import Summits.QuantumFields.BalabanUV.Beta.FP.TorusCompositeVertexJunctionSym

/-!
# `BalabanUV.Beta.FP.TorusCompositeRowsLatticeSym` — road «FP» for binder row D1, ROUTE T, (β1) «sym» column: **THE ENTRIES OF THE TOWER's SYM AVERAGING ROWS
# `compRowsSym` AS PERIOD SUMS OF an2's COMPOSITE LINEAR KERNEL OVER THE CENTRED SYM BRICKS, AND THE `perF` PACKAGING** — the `hQ`-type block identification
# `(perF T K).submatrix fμ (ff) = compRowsSym Lc M lev rs n` for ANY lattice kernel `K` whose multiplier–field block is the (scaled) kernel
# `u_n · compLinKer ℓˢ Lc n` read at the coarse points (the (β1) twin of `TorusCompositeRowsLattice` (p368487 ⧗); the chart-side half of the sym (C1)-0 junction)

WHAT (every `d`, blocking `Lc ≠ 0` with `hc : ctrOff (d+1) Lc ∈ box (d+1) Lc`, box `M`, depth `n`, levels `lev`, ANY root list `rs` — the sym rows ignore it;
`T = towerTorus Lc M n`, `u_n = (∏_{i<n} stepScale d Lc (lev (i+1))) · #box^n`, `ℓˢ := fun _ => symLinKerAt (ctr (d+1) Lc) Lc`):
* §1 **`compRowsSym_apply_eq`** — the entries of the sym rows through ANY rows functional `𝓡` with the clauses `hR0 ∕ hRsucc` of `TorusCompositeRowsSymPeriodic` §3:
  `compRowsSym Lc M lev rs n (x,κ) (z,β) = 𝓡 lev n ((l, w) ↦ δ_{(β,z)} (l, wrap T w)) κ x` (§3 there at the periodic indicator of the torus bond; letter `hRper` from
  `rows_periodic_of_clauses`).
* §2 **`compRowsSym_apply_eq_tsum`** — at F4-Sym's carrier (`symKernelFunctionals_spec`: `𝓡` = the kernel functional of `u_n · compLinKer ℓˢ Lc n`):
  `compRowsSym Lc M lev rs n (x,κ) (z,β) = u_n · Σ'_t compLinKer ℓˢ Lc n (β, z + T∘t) (κ, x)` — the period sum of the kernel (`tsum_mul_indicator_wrap` on an2's window
  `compLinKer_eq_zero`).
* §3 **`smul_perF_submatrix_eq_smul_compRowsSym`** ∕ **`perF_submatrix_eq_compRowsSym`** — for ANY `K : MKer (d+1) (Fib d)` with
  `K X w (inr κ) (inl β) = [proj (Lc^n) X = 0] · s · compLinKer ℓˢ Lc n (β, w) (κ, quo (Lc^n) X)` and ANY coarse presentation `fμ` of the `M`-slots in `T` reading
  `a ↦ (Lc^n • a.1, inr a.2)`: `u_n • (perF T K).submatrix fμ (b ↦ (b.1, inl b.2)) = s • compRowsSym Lc M lev rs n`, and ON THE NOSE when `s = u_n`.
[folklore] BY NAME (`TorusCompositeRowsSymPeriodic` §3, `TorusCompositeInsertionPeriodicSym.rows_periodic_of_clauses`, F4-Sym's `symKernelFunctionals_spec`,
`TorusCompositeInsertionKernel.tsum_mul_indicator_wrap`, `perF_apply ∕ perZ_apply ∕ proj_zsmul ∕ quo_zsmul`); no `def`, no `def … : Prop`, nothing cited, 0 sorry;
NO chart; nothing of Bałaban's asserted — that a chart's border IS this kernel is an2's (C1) TABLE word at order 0.

HONEST DEPENDENCY (page 1, mandatory): continuum YM on T⁴ ⇐ BetaPertH ∧ nine spine estimates (0/9 proved); BetaPertH ⇐ (D1) ∧ (D4) ∧ CAP+tail;
G-an2-4 gates asym, D1 and NE2/3/4.  HONEST FRAMING (cell contract, verbatim): «discharging `BetaPertH` makes Bałaban's UV stability UNCONDITIONAL —
a real constructive-QFT result; it is NOT the continuum limit and NOT the Clay problem.»  ABSOLUTE RULE (cell charter, verbatim): «No internally-minted
statement may enter as a cited fact. Every hypothesis is either kernel-proved in this package or a verbatim quotation of a PUBLISHED theorem with page
reference. The manuscript(s) under audit are NOT citable for their own disputed steps — they are the thing under adjudication; programme-internal
(2001/route/tribunal) claims are never citable.»  0 estimates; 0∕4 row-D1 binders (hW, hR, D1Tel, D1Rep); NOT (T-ID), NOT (C1), NOT SDF, NOT D1,
NOT BetaPertH, NOT continuum, NOT Clay.  D1 formalisation swarm LEAF PROVER 02 (b2b-balaban-beta-d1-formalise-leaf-02 gen 32), 2026-08-24.  No existing file touched.
v1.1 (leaf-02 g33, 2026-08-25): `tsum_mul_indicator_wrap` opened from the rooted R-9 `TorusCompositeInsertionKernel` (R-29 v1.1 no longer re-types it); every declaration byte-identical to v1 fba55eadb44200a9.
-/

noncomputable section

open scoped BigOperators

namespace Summit.QuantumFields.BalabanUV.Beta.FP.TorusCompositeRowsLatticeSym

open Finset
open Literature.MathematicalPhysics.QuantumFieldTheory
open Literature.MathematicalPhysics.QuantumFieldTheory.Balaban1983to89
open Literature.MathematicalPhysics.QuantumFieldTheory.Balaban1983to89.Beta
open B6Lemma24Torus (pbox wrap wrap_congr)
open B4TorusKernel.MultiPeriod (translate translate_apply)
open Literature.Probability.LatticeModels (Torus.proj)
open ExpKernelCalculus (MKer)
open AffineAveraging (Site Form1 box toSite)
open AveragingContoursRooted (ctr ctrOff)
open AveragingHessianKernels (Bond)
open OneStepResolventKernel (Fib proj_zsmul quo_zsmul)
open LatticeForm (quo)
open KKTFluctuationKernel (delta1 delta1_apply)
open Summit.QuantumFields.BalabanUV.Beta.BorderedHessian (stepScale stepScale_ne_zero)
open Summit.QuantumFields.BalabanUV.Beta.SymAveragingHessianCounts (symLinKerAt)
open Summit.QuantumFields.BalabanUV.Beta.FP.KernelPeriodisationFib (Idx perF perF_apply perZ perZ_apply)
open Summit.QuantumFields.BalabanUV.Beta.FP.TorusCompositeObjects (towerTorus)
open Summit.QuantumFields.BalabanUV.Beta.FP.TorusCompositeObjectsG (compRowsSym)
open Summit.QuantumFields.BalabanUV.Beta.CompositeVertexKernelRec (winF wid compLinKer compLinKer_eq_zero)
open Summit.QuantumFields.BalabanUV.Beta.FP.TorusCompositeRowsSymPeriodic (sum_compRowsSym_mul_periodic_of_clauses)
open Summit.QuantumFields.BalabanUV.Beta.FP.TorusCompositeInsertionPeriodicSym (rows_periodic_of_clauses)
open Summit.QuantumFields.BalabanUV.Beta.FP.TorusCompositeInsertionKernel (tsum_mul_indicator_wrap)
open Summit.QuantumFields.BalabanUV.Beta.FP.TorusCompositeVertexJunctionSym (symKernelFunctionals_spec)

variable {d : ℕ} (Lc : ℕ) [NeZero Lc]

/-! ## §1 The entries of the sym rows through any rows functional obeying the sym one-step law -/

/-- [folklore] **THE ENTRIES OF THE SYM AVERAGING ROWS**: for any `𝓡` with `TorusCompositeRowsSymPeriodic` §3's clauses `hR0 ∕ hRsucc` (letter `hRper` from
`rows_periodic_of_clauses`), `compRowsSym Lc M lev rs n (x, κ) (z, β) = 𝓡 lev n ((l, w) ↦ δ_{(β,z)} (l, wrap T w)) κ x`, `T = towerTorus Lc M n`. -/
theorem compRowsSym_apply_eq (𝓡 : (ℕ → ℕ) → ℕ → Form1 (d + 1) ℝ → Form1 (d + 1) ℝ)
    (hR0 : ∀ (lev : ℕ → ℕ) (B : Form1 (d + 1) ℝ), 𝓡 lev 0 B = B)
    (hRsucc : ∀ (lev : ℕ → ℕ) (n : ℕ) (B : Form1 (d + 1) ℝ) (κ : Fin (d + 1)) (x : Site (d + 1)),
      𝓡 lev (n + 1) B κ x = stepScale d Lc (lev 1) * ((Lc : ℝ) ^ (d + 1)
        * ∑' z : Site (d + 1), ∑ l : Fin (d + 1), symLinKerAt (ctr (d + 1) Lc) Lc κ x (l, z) * 𝓡 (fun k => lev (k + 1)) n B l z))
    (n : ℕ) (M : Fin (d + 1) → ℕ) [∀ μ, NeZero (M μ)] (lev : ℕ → ℕ) (rs : ℕ → (Fin (d + 1) → ℕ))
    (x : ↥(pbox M)) (κ : Fin (d + 1)) (z : ↥(pbox (towerTorus Lc M n))) (β : Fin (d + 1)) :
    compRowsSym Lc M lev rs n (x, κ) (z, β)
      = 𝓡 lev n (fun l w => delta1 β (z : Site (d + 1)) l (wrap (towerTorus Lc M n) w)) κ (x : Site (d + 1)) := by
  classical
  have hA : ∀ (l : Fin (d + 1)) (w t : Site (d + 1)),
      (fun l w => delta1 β (z : Site (d + 1)) l (wrap (towerTorus Lc M n) w)) l (translate (towerTorus Lc M n) w t)
        = (fun l w => delta1 β (z : Site (d + 1)) l (wrap (towerTorus Lc M n) w)) l w := fun l w t => by
    show delta1 β _ l (wrap _ (translate _ w t)) = delta1 β _ l (wrap _ w)
    rw [wrap_congr (x' := w)]
    intro i
    rw [translate_apply]
    exact ⟨t i, by ring⟩
  rw [← sum_compRowsSym_mul_periodic_of_clauses Lc 𝓡 hR0 hRsucc (fun lev n T B => rows_periodic_of_clauses Lc 𝓡 hR0 hRsucc n lev T B)
    n M lev rs _ hA x κ]
  have hval : ∀ q : ↥(pbox (towerTorus Lc M n)) × Fin (d + 1),
      (fun l w => delta1 β (z : Site (d + 1)) l (wrap (towerTorus Lc M n) w)) q.2 (q.1 : Site (d + 1)) = if q = (z, β) then 1 else 0 := fun q => by
    show delta1 β _ q.2 (wrap _ _) = _
    rw [B6Lemma24Torus.wrap_eq_self q.1.2, delta1_apply]
    obtain ⟨w, l⟩ := q
    by_cases hq : (w, l) = (z, β)
    · rw [if_pos hq, if_pos]
      obtain ⟨h1, h2⟩ := Prod.mk.inj hq
      exact ⟨h2, by rw [h1]⟩
    · rw [if_neg hq, if_neg]
      rintro ⟨h2, h1⟩
      exact hq (Prod.ext (Subtype.ext h1) h2)
  simp only [hval, mul_ite, mul_one, mul_zero, Finset.sum_ite_eq', Finset.mem_univ, if_true]

/-! ## §2 The entries at F4-Sym's carrier: period sums of an2's composite linear kernel over the sym bricks -/

/-- [folklore] **`compRowsSym_apply_eq_tsum` — THE SYM ROWS' ENTRIES ARE PERIOD SUMS OF THE COMPOSITE LINEAR KERNEL**:
`compRowsSym Lc M lev rs n (x, κ) (z, β) = u_n · Σ'_t compLinKer ℓˢ Lc n (β, z + T∘t) (κ, x)`, `u_n = (∏_{i<n} stepScale d Lc (lev (i+1))) · #box^n` (§1 at
`symKernelFunctionals_spec`'s `𝓡`, then `tsum_mul_indicator_wrap` on an2's window `compLinKer_eq_zero`). -/
theorem compRowsSym_apply_eq_tsum (hc : ctrOff (d + 1) Lc ∈ box (d + 1) Lc) (n : ℕ) (M : Fin (d + 1) → ℕ) [∀ μ, NeZero (M μ)] (lev : ℕ → ℕ)
    (rs : ℕ → (Fin (d + 1) → ℕ)) (x : ↥(pbox M)) (κ : Fin (d + 1)) (z : ↥(pbox (towerTorus Lc M n))) (β : Fin (d + 1)) :
    compRowsSym Lc M lev rs n (x, κ) (z, β)
      = ((∏ i ∈ range n, stepScale d Lc (lev (i + 1))) * ((box (d + 1) Lc).card : ℝ) ^ n) *
          ∑' t : Site (d + 1), compLinKer (fun _ : ℕ => symLinKerAt (ctr (d + 1) Lc) Lc) Lc n (β, translate (towerTorus Lc M n) (z : Site (d + 1)) t)
            (κ, (x : Site (d + 1))) := by
  classical
  obtain ⟨𝓡, 𝓘, hR0, hRsucc, h0, hsucc, hR, hI⟩ := symKernelFunctionals_spec (d := d) Lc hc
  rw [compRowsSym_apply_eq Lc 𝓡 hR0 hRsucc n M lev rs x κ z β, hR]
  refine congrArg (fun t : ℝ => ((∏ i ∈ range n, stepScale d Lc (lev (i + 1))) * ((box (d + 1) Lc).card : ℝ) ^ n) * t) ?_
  -- the bond sum against the periodic indicator keeps the direction `β` only
  have hsingle : ∀ w : Site (d + 1), (∑ m : Fin (d + 1), compLinKer (fun _ : ℕ => symLinKerAt (ctr (d + 1) Lc) Lc) Lc n (m, w) (κ, (x : Site (d + 1))) *
      (fun l w => delta1 β (z : Site (d + 1)) l (wrap (towerTorus Lc M n) w)) m w)
        = compLinKer (fun _ : ℕ => symLinKerAt (ctr (d + 1) Lc) Lc) Lc n (β, w) (κ, (x : Site (d + 1))) *
            (if wrap (towerTorus Lc M n) w = (z : Site (d + 1)) then (1 : ℝ) else 0) := fun w => by
    rw [Finset.sum_eq_single β (fun m _ hm => ?_) (fun h => (h (Finset.mem_univ β)).elim)]
    · show _ * delta1 β _ β (wrap _ w) = _
      rw [delta1_apply]
      by_cases hw : wrap (towerTorus Lc M n) w = (z : Site (d + 1))
      · rw [if_pos ⟨rfl, hw⟩, if_pos hw]
      · rw [if_neg (fun h => hw h.2), if_neg hw]
    · show _ * delta1 β _ m (wrap _ w) = 0
      rw [delta1_apply, if_neg (fun h => hm h.1), mul_zero]
  rw [tsum_congr hsingle]
  exact tsum_mul_indicator_wrap (towerTorus Lc M n)
    (fun w => compLinKer (fun _ : ℕ => symLinKerAt (ctr (d + 1) Lc) Lc) Lc n (β, w) (κ, (x : Site (d + 1))))
    (winF (Lc ^ n) (wid Lc n) (x : Site (d + 1))) (fun w hw => compLinKer_eq_zero n (f := (β, w)) hw) z

/-! ## §3 The `perF` packaging: the `hQ`-type block identification against the sym rows -/

/-- [folklore] **THE `perF` PACKAGING — THE BLOCK IDENTIFICATION `Q♯ = compRowsSym`**: for ANY lattice kernel `K` whose multiplier–field block is `s ·` an2's composite
linear kernel over the sym bricks read at the coarse points of scale `Lc^n` (`K X w (inr κ) (inl β) = [proj (Lc^n) X = 0] · s · compLinKer ℓˢ Lc n (β, w) (κ, X ∕ Lc^n)`)
and ANY coarse presentation `fμ` of the `M`-slots in `T = towerTorus Lc M n` reading `a ↦ (Lc^n • a.1, inr a.2)`:
`u_n • (perF T K).submatrix fμ (b ↦ (b.1, inl b.2)) = s • compRowsSym Lc M lev rs n`. -/
theorem smul_perF_submatrix_eq_smul_compRowsSym (hc : ctrOff (d + 1) Lc ∈ box (d + 1) Lc) (n : ℕ) (M : Fin (d + 1) → ℕ) [∀ μ, NeZero (M μ)]
    (lev : ℕ → ℕ) (rs : ℕ → (Fin (d + 1) → ℕ)) (s : ℝ) {K : MKer (d + 1) (Fib d)}
    (hK : ∀ (X w : Site (d + 1)) (κ β : Fin (d + 1)), K X w (Sum.inr κ) (Sum.inl β)
      = if Torus.proj (Lc ^ n) X = 0 then s * compLinKer (fun _ : ℕ => symLinKerAt (ctr (d + 1) Lc) Lc) Lc n (β, w) (κ, quo (Lc ^ n) X) else 0)
    (fμ : ↥(pbox M) × Fin (d + 1) → Idx (towerTorus Lc M n) (Fib d))
    (hfμ₁ : ∀ a, ((fμ a).1 : Site (d + 1)) = ((Lc ^ n : ℕ) : ℤ) • (a.1 : Site (d + 1))) (hfμ₂ : ∀ a, (fμ a).2 = Sum.inr a.2) :
    ((∏ i ∈ range n, stepScale d Lc (lev (i + 1))) * ((box (d + 1) Lc).card : ℝ) ^ n) •
        (perF (towerTorus Lc M n) K).submatrix fμ
          (fun b : ↥(pbox (towerTorus Lc M n)) × Fin (d + 1) => ((b.1, Sum.inl b.2) : Idx (towerTorus Lc M n) (Fib d)))
      = s • compRowsSym Lc M lev rs n := by
  haveI : NeZero (Lc ^ n) := ⟨pow_ne_zero _ (NeZero.ne Lc)⟩
  ext ⟨x, κ⟩ ⟨z, β⟩
  rw [Matrix.smul_apply, Matrix.smul_apply, Matrix.submatrix_apply, perF_apply, hfμ₁, hfμ₂, perZ_apply,
    compRowsSym_apply_eq_tsum Lc hc n M lev rs x κ z β, smul_eq_mul, smul_eq_mul]
  have hp : Torus.proj (Lc ^ n) (((Lc ^ n : ℕ) : ℤ) • (x : Site (d + 1))) = 0 := proj_zsmul (N := Lc ^ n) _
  have hq : quo (Lc ^ n) (((Lc ^ n : ℕ) : ℤ) • (x : Site (d + 1))) = (x : Site (d + 1)) := quo_zsmul (N := Lc ^ n) _
  simp only [hK, if_pos hp, hq]
  rw [tsum_mul_left]
  ring

/-- [folklore] the same ON THE NOSE when the kernel's border carries exactly the tower's unit `u_n`:
`(perF T K).submatrix fμ (b ↦ (b.1, inl b.2)) = compRowsSym Lc M lev rs n` — the `hQ`-type block identification of a lattice chart against the tower's sym averaging rows. -/
theorem perF_submatrix_eq_compRowsSym (hc : ctrOff (d + 1) Lc ∈ box (d + 1) Lc) (n : ℕ) (M : Fin (d + 1) → ℕ) [∀ μ, NeZero (M μ)]
    (lev : ℕ → ℕ) (rs : ℕ → (Fin (d + 1) → ℕ)) {K : MKer (d + 1) (Fib d)}
    (hK : ∀ (X w : Site (d + 1)) (κ β : Fin (d + 1)), K X w (Sum.inr κ) (Sum.inl β)
      = if Torus.proj (Lc ^ n) X = 0 then
          ((∏ i ∈ range n, stepScale d Lc (lev (i + 1))) * ((box (d + 1) Lc).card : ℝ) ^ n) *
            compLinKer (fun _ : ℕ => symLinKerAt (ctr (d + 1) Lc) Lc) Lc n (β, w) (κ, quo (Lc ^ n) X)
        else 0)
    (fμ : ↥(pbox M) × Fin (d + 1) → Idx (towerTorus Lc M n) (Fib d))
    (hfμ₁ : ∀ a, ((fμ a).1 : Site (d + 1)) = ((Lc ^ n : ℕ) : ℤ) • (a.1 : Site (d + 1))) (hfμ₂ : ∀ a, (fμ a).2 = Sum.inr a.2) :
    (perF (towerTorus Lc M n) K).submatrix fμ
        (fun b : ↥(pbox (towerTorus Lc M n)) × Fin (d + 1) => ((b.1, Sum.inl b.2) : Idx (towerTorus Lc M n) (Fib d)))
      = compRowsSym Lc M lev rs n := by
  have hS : ((∏ i ∈ range n, stepScale d Lc (lev (i + 1))) * ((box (d + 1) Lc).card : ℝ) ^ n) ≠ 0 :=
    mul_ne_zero (Finset.prod_ne_zero_iff.2 fun i _ => stepScale_ne_zero _)
      (pow_ne_zero _ (by exact_mod_cast (Finset.card_pos.mpr ⟨ctrOff (d + 1) Lc, hc⟩).ne'))
  have h := smul_perF_submatrix_eq_smul_compRowsSym Lc hc n M lev rs _ hK fμ hfμ₁ hfμ₂
  exact smul_right_injective _ hS h

end Summit.QuantumFields.BalabanUV.Beta.FP.TorusCompositeRowsLatticeSym

end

What you have to do » Return exactly, and only, the lines from the start of the listing through the line with "rows ignore it;".

Task answer »
import Summits.QuantumFields.BalabanUV.Beta.FP.TorusCompositeVertexJunctionSym

/-!
# `BalabanUV.Beta.FP.TorusCompositeRowsLatticeSym` — road «FP» for binder row D1, ROUTE T, (β1) «sym» column: **THE ENTRIES OF THE TOWER's SYM AVERAGING ROWS
# `compRowsSym` AS PERIOD SUMS OF an2's COMPOSITE LINEAR KERNEL OVER THE CENTRED SYM BRICKS, AND THE `perF` PACKAGING** — the `hQ`-type block identification
# `(perF T K).submatrix fμ (ff) = compRowsSym Lc M lev rs n` for ANY lattice kernel `K` whose multiplier–field block is the (scaled) kernel
# `u_n · compLinKer ℓˢ Lc n` read at the coarse points (the (β1) twin of `TorusCompositeRowsLattice` (p368487 ⧗); the chart-side half of the sym (C1)-0 junction)

WHAT (every `d`, blocking `Lc ≠ 0` with `hc : ctrOff (d+1) Lc ∈ box (d+1) Lc`, box `M`, depth `n`, levels `lev`, ANY root list `rs` — the sym rows ignore it;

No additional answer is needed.